-- EXERCISE MATERIAL --
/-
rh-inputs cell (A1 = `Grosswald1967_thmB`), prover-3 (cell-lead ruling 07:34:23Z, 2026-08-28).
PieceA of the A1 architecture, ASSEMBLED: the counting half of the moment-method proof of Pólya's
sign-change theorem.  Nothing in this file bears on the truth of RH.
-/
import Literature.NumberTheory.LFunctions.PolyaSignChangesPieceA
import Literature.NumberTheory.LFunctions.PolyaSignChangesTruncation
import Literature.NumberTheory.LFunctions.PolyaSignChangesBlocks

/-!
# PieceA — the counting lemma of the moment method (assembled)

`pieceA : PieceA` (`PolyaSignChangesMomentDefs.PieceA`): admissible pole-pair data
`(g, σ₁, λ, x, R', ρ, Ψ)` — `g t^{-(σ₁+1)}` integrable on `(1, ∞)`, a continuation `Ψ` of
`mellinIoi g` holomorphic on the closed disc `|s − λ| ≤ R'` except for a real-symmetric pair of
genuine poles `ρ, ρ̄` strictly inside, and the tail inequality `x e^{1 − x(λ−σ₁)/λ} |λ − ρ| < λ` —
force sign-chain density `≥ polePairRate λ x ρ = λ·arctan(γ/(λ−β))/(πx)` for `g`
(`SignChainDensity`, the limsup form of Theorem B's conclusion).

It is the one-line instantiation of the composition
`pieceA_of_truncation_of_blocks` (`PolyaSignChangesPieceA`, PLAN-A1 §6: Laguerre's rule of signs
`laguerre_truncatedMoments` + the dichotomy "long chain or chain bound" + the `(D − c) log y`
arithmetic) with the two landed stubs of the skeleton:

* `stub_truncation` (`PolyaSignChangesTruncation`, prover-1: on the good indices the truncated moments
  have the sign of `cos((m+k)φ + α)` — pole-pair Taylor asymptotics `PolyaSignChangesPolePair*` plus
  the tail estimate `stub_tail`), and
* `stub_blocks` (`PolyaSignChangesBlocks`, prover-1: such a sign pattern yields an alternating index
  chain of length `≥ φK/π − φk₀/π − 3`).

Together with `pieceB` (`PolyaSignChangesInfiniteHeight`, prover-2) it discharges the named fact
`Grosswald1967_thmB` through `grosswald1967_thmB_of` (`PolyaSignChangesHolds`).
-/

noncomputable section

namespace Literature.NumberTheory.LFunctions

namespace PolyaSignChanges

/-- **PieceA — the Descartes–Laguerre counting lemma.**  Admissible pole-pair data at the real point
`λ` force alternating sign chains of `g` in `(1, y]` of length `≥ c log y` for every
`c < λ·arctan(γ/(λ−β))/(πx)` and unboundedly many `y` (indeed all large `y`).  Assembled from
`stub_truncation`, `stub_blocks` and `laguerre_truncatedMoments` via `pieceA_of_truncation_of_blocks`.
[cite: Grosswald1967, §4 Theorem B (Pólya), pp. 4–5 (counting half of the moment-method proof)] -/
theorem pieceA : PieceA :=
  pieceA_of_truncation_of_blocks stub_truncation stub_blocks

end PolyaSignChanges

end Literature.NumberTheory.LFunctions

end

-- WHAT YOU HAVE TO DO --
What lines above contain the string "proof"? Copy all of them.

-- RESPONSE AREA --
PieceA of the A1 architecture, ASSEMBLED: the counting half of the moment-method proof of Pólya's
[cite: Grosswald1967, §4 Theorem B (Pólya), pp. 4–5 (counting half of the moment-method proof)] -/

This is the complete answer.